### [The problem]
Print out the records that follow, exactly and completely.

(Stored data entries)
§ §
import Mathlib.Analysis.Complex.Exponential
import Mathlib.Algebra.Order.Floor.Defs
import Mathlib.Order.Filter.AtTopBot.Basic
import HarnessLib

/-!
# Route `LuscherReduction`, item `DressedRitz` (stmt-QuantumFields-20205), line «polyakovlift» r7, stub S-PSCAL″ — SMALLNESS TOOLS for the quantifier shell
# (F9 layer D5b, part 2; LEAD prover ym-lead-20205-polyakovlift g2)

Elementary real inequalities in the exact shapes the shell of `PScalingExistsForL` uses to choose `lam0` (conditions in `Λ` alone) and `L0(lam)` (conditions in
`L`, uniformly for `Λ ∈ [lam, 2lam]`): `smallΛ_mul_pow` (`M·Λ^{q+1} ≤ Λ^q` once `(M+1)Λ ≤ 1`, `Λ ≥ 0`), `smallΛ_exp_neg_div` (`e^{−b/Λ} ≤ n!(Λ/b)ⁿ`),
`smallΛ_exp_neg_div_mul` (`P·e^{−b/Λ} ≤ Λ^q` once `P·(q+1)!·Λ ≤ b^{q+1}`), `largeL_div_le` (`M/L ≤ t` for `L ≥ ⌈M/t⌉₊`), `exp_div_le_exp_div_of_le`
(`e^{c/Λ} ≤ e^{c/lam}` on `lam ≤ Λ`), `pow_window` (`lam^q ≤ Λ^q ≤ (2lam)^q`).

HONEST FRAMING: arithmetic; nothing here bears on infinite volume, the continuum limit or the Clay gap.
References: M. Lüscher, NPB 219 (1983) 233 [cite: Luscher1983, §2].
-/

set_option autoImplicit false

noncomputable section

open Real

namespace Summit.QuantumFields.YangMills.Theorems.FemtoTransferGap.PScal

/-- `M·Λ^{q+1} ≤ Λ^q` as soon as `(M+1)·Λ ≤ 1` (`M ≥ 0`, `Λ ≥ 0`). [folklore] -/
theorem smallΛ_mul_pow {M Λ : ℝ} (hΛ : 0 ≤ Λ) (hΛM : (M + 1) * Λ ≤ 1) (q : ℕ) : M * Λ ^ (q + 1) ≤ Λ ^ q := by
  have h1 : M * Λ ≤ 1 := by nlinarith
  calc M * Λ ^ (q + 1) = (M * Λ) * Λ ^ q := by ring
    _ ≤ 1 * Λ ^ q := mul_le_mul_of_nonneg_right h1 (pow_nonneg hΛ q)
    _ = Λ ^ q := one_mul _

/-- `e^{−b/Λ} ≤ n!·(Λ/b)ⁿ` (`b, Λ > 0`). [folklore] -/
theorem smallΛ_exp_neg_div {b Λ : ℝ} (hb : 0 < b) (hΛ : 0 < Λ) (n : ℕ) : Real.exp (-(b / Λ)) ≤ (n.factorial : ℝ) * (Λ / b) ^ n := by
  have hx : 0 < b / Λ := div_pos hb hΛ
  have h0 := Real.pow_div_factorial_le_exp (b / Λ) hx.le n
  have hfac : (0 : ℝ) < n.factorial := by exact_mod_cast Nat.factorial_pos n
  rw [Real.exp_neg, inv_le_comm₀ (Real.exp_pos _) (by positivity)]
  calc ((n.factorial : ℝ) * (Λ / b) ^ n)⁻¹ = (b / Λ) ^ n / n.factorial := by
        rw [mul_inv, ← inv_pow, inv_div]; ring
    _ ≤ Real.exp (b / Λ) := h0

/-- `P·e^{−b/Λ} ≤ Λ^q` as soon as `P·(q+1)!·Λ ≤ b^{q+1}` (`P ≥ 0`, `0 < Λ`, `0 < b`). [folklore] -/
theorem smallΛ_exp_neg_div_mul {P b Λ : ℝ} (hP : 0 ≤ P) (hb : 0 < b) (hΛ : 0 < Λ) (q : ℕ)
    (h : P * ((q + 1).factorial : ℝ) * Λ ≤ b ^ (q + 1)) : P * Real.exp (-(b / Λ)) ≤ Λ ^ q := by
  have h1 := smallΛ_exp_neg_div hb hΛ (q + 1)
  have hbq : 0 < b ^ (q + 1) := pow_pos hb _
  calc P * Real.exp (-(b / Λ)) ≤ P * (((q + 1).factorial : ℝ) * (Λ / b) ^ (q + 1)) := mul_le_mul_of_nonneg_left h1 hP
    _ = (P * ((q + 1).factorial : ℝ) * Λ) * Λ ^ q / b ^ (q + 1) := by rw [div_pow]; ring
    _ ≤ b ^ (q + 1) * Λ ^ q / b ^ (q + 1) := by
        exact div_le_div_of_nonneg_right (mul_le_mul_of_nonneg_right h (pow_nonneg hΛ.le q)) hbq.le
    _ = Λ ^ q := by field_simp

/-- `M/L ≤ t` for every `L ≥ ⌈M/t⌉₊` (`t > 0`, `L > 0`). [folklore] -/
theorem largeL_div_le {M t : ℝ} (ht : 0 < t) {L : ℕ} (hL : ⌈M / t⌉₊ ≤ L) (hL0 : 0 < L) : M / (L : ℝ) ≤ t := by
  have hLr : (0 : ℝ) < L := by exact_mod_cast hL0
  have h1 : M / t ≤ (⌈M / t⌉₊ : ℝ) := Nat.le_ceil _
  have h2 : (⌈M / t⌉₊ : ℝ) ≤ L := by exact_mod_cast hL
  rw [div_le_iff₀ hLr]
  have := (div_le_iff₀ ht).1 (h1.trans h2)
  linarith

/-- `e^{c/Λ} ≤ e^{c/lam}` for `0 ≤ c`, `0 < lam ≤ Λ`. [folklore] -/
theorem exp_div_le_exp_div_of_le {c lam Λ : ℝ} (hc : 0 ≤ c) (hlam : 0 < lam) (h : lam ≤ Λ) : Real.exp (c / Λ) ≤ Real.exp (c / lam) :=
  Real.exp_le_exp.2 (div_le_div_of_nonneg_left hc hlam h)

/-- On the window `lam ≤ Λ ≤ 2lam`: `lam^q ≤ Λ^q ≤ 2^q·lam^q`. [folklore] -/
theorem pow_window {lam Λ : ℝ} (hlam : 0 < lam) (h1 : lam ≤ Λ) (h2 : Λ ≤ 2 * lam) (q : ℕ) :
    lam ^ q ≤ Λ ^ q ∧ Λ ^ q ≤ 2 ^ q * lam ^ q := by
  refine ⟨pow_le_pow_left₀ hlam.le h1 q, ?_⟩
  rw [← mul_pow]
  exact pow_le_pow_left₀ (hlam.le.trans h1) h2 q

end Summit.QuantumFields.YangMills.Theorems.FemtoTransferGap.PScal

end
§ §
### [Written answer]
import Mathlib.Analysis.Complex.Exponential
import Mathlib.Algebra.Order.Floor.Defs
import Mathlib.Order.Filter.AtTopBot.Basic
import HarnessLib

/-!
# Route `LuscherReduction`, item `DressedRitz` (stmt-QuantumFields-20205), line «polyakovlift» r7, stub S-PSCAL″ — SMALLNESS TOOLS for the quantifier shell
# (F9 layer D5b, part 2; LEAD prover ym-lead-20205-polyakovlift g2)

Elementary real inequalities in the exact shapes the shell of `PScalingExistsForL` uses to choose `lam0` (conditions in `Λ` alone) and `L0(lam)` (conditions in
`L`, uniformly for `Λ ∈ [lam, 2lam]`): `smallΛ_mul_pow` (`M·Λ^{q+1} ≤ Λ^q` once `(M+1)Λ ≤ 1`, `Λ ≥ 0`), `smallΛ_exp_neg_div` (`e^{−b/Λ} ≤ n!(Λ/b)ⁿ`),
`smallΛ_exp_neg_div_mul` (`P·e^{−b/Λ} ≤ Λ^q` once `P·(q+1)!·Λ ≤ b^{q+1}`), `largeL_div_le` (`M/L ≤ t` for `L ≥ ⌈M/t⌉₊`), `exp_div_le_exp_div_of_le`
(`e^{c/Λ} ≤ e^{c/lam}` on `lam ≤ Λ`), `pow_window` (`lam^q ≤ Λ^q ≤ (2lam)^q`).

HONEST FRAMING: arithmetic; nothing here bears on infinite volume, the continuum limit or the Clay gap.
References: M. Lüscher, NPB 219 (1983) 233 [cite: Luscher1983, §2].
-/

set_option autoImplicit false

noncomputable section

open Real

namespace Summit.QuantumFields.YangMills.Theorems.FemtoTransferGap.PScal

/-- `M·Λ^{q+1} ≤ Λ^q` as soon as `(M+1)·Λ ≤ 1` (`M ≥ 0`, `Λ ≥ 0`). [folklore] -/
theorem smallΛ_mul_pow {M Λ : ℝ} (hΛ : 0 ≤ Λ) (hΛM : (M + 1) * Λ ≤ 1) (q : ℕ) : M * Λ ^ (q + 1) ≤ Λ ^ q := by
  have h1 : M * Λ ≤ 1 := by nlinarith
  calc M * Λ ^ (q + 1) = (M * Λ) * Λ ^ q := by ring
    _ ≤ 1 * Λ ^ q := mul_le_mul_of_nonneg_right h1 (pow_nonneg hΛ q)
    _ = Λ ^ q := one_mul _

/-- `e^{−b/Λ} ≤ n!·(Λ/b)ⁿ` (`b, Λ > 0`). [folklore] -/
theorem smallΛ_exp_neg_div {b Λ : ℝ} (hb : 0 < b) (hΛ : 0 < Λ) (n : ℕ) : Real.exp (-(b / Λ)) ≤ (n.factorial : ℝ) * (Λ / b) ^ n := by
  have hx : 0 < b / Λ := div_pos hb hΛ
  have h0 := Real.pow_div_factorial_le_exp (b / Λ) hx.le n
  have hfac : (0 : ℝ) < n.factorial := by exact_mod_cast Nat.factorial_pos n
  rw [Real.exp_neg, inv_le_comm₀ (Real.exp_pos _) (by positivity)]
  calc ((n.factorial : ℝ) * (Λ / b) ^ n)⁻¹ = (b / Λ) ^ n / n.factorial := by
        rw [mul_inv, ← inv_pow, inv_div]; ring
    _ ≤ Real.exp (b / Λ) := h0

/-- `P·e^{−b/Λ} ≤ Λ^q` as soon as `P·(q+1)!·Λ ≤ b^{q+1}` (`P ≥ 0`, `0 < Λ`, `0 < b`). [folklore] -/
theorem smallΛ_exp_neg_div_mul {P b Λ : ℝ} (hP : 0 ≤ P) (hb : 0 < b) (hΛ : 0 < Λ) (q : ℕ)
    (h : P * ((q + 1).factorial : ℝ) * Λ ≤ b ^ (q + 1)) : P * Real.exp (-(b / Λ)) ≤ Λ ^ q := by
  have h1 := smallΛ_exp_neg_div hb hΛ (q + 1)
  have hbq : 0 < b ^ (q + 1) := pow_pos hb _
  calc P * Real.exp (-(b / Λ)) ≤ P * (((q + 1).factorial : ℝ) * (Λ / b) ^ (q + 1)) := mul_le_mul_of_nonneg_left h1 hP
    _ = (P * ((q + 1).factorial : ℝ) * Λ) * Λ ^ q / b ^ (q + 1) := by rw [div_pow]; ring
    _ ≤ b ^ (q + 1) * Λ ^ q / b ^ (q + 1) := by
        exact div_le_div_of_nonneg_right (mul_le_mul_of_nonneg_right h (pow_nonneg hΛ.le q)) hbq.le
    _ = Λ ^ q := by field_simp

/-- `M/L ≤ t` for every `L ≥ ⌈M/t⌉₊` (`t > 0`, `L > 0`). [folklore] -/
theorem largeL_div_le {M t : ℝ} (ht : 0 < t) {L : ℕ} (hL : ⌈M / t⌉₊ ≤ L) (hL0 : 0 < L) : M / (L : ℝ) ≤ t := by
  have hLr : (0 : ℝ) < L := by exact_mod_cast hL0
  have h1 : M / t ≤ (⌈M / t⌉₊ : ℝ) := Nat.le_ceil _
  have h2 : (⌈M / t⌉₊ : ℝ) ≤ L := by exact_mod_cast hL
  rw [div_le_iff₀ hLr]
  have := (div_le_iff₀ ht).1 (h1.trans h2)
  linarith

/-- `e^{c/Λ} ≤ e^{c/lam}` for `0 ≤ c`, `0 < lam ≤ Λ`. [folklore] -/
theorem exp_div_le_exp_div_of_le {c lam Λ : ℝ} (hc : 0 ≤ c) (hlam : 0 < lam) (h : lam ≤ Λ) : Real.exp (c / Λ) ≤ Real.exp (c / lam) :=
  Real.exp_le_exp.2 (div_le_div_of_nonneg_left hc hlam h)

/-- On the window `lam ≤ Λ ≤ 2lam`: `lam^q ≤ Λ^q ≤ 2^q·lam^q`. [folklore] -/
theorem pow_window {lam Λ : ℝ} (hlam : 0 < lam) (h1 : lam ≤ Λ) (h2 : Λ ≤ 2 * lam) (q : ℕ) :
    lam ^ q ≤ Λ ^ q ∧ Λ ^ q ≤ 2 ^ q * lam ^ q := by
  refine ⟨pow_le_pow_left₀ hlam.le h1 q, ?_⟩
  rw [← mul_pow]
  exact pow_le_pow_left₀ (hlam.le.trans h1) h2 q

end Summit.QuantumFields.YangMills.Theorems.FemtoTransferGap.PScal

end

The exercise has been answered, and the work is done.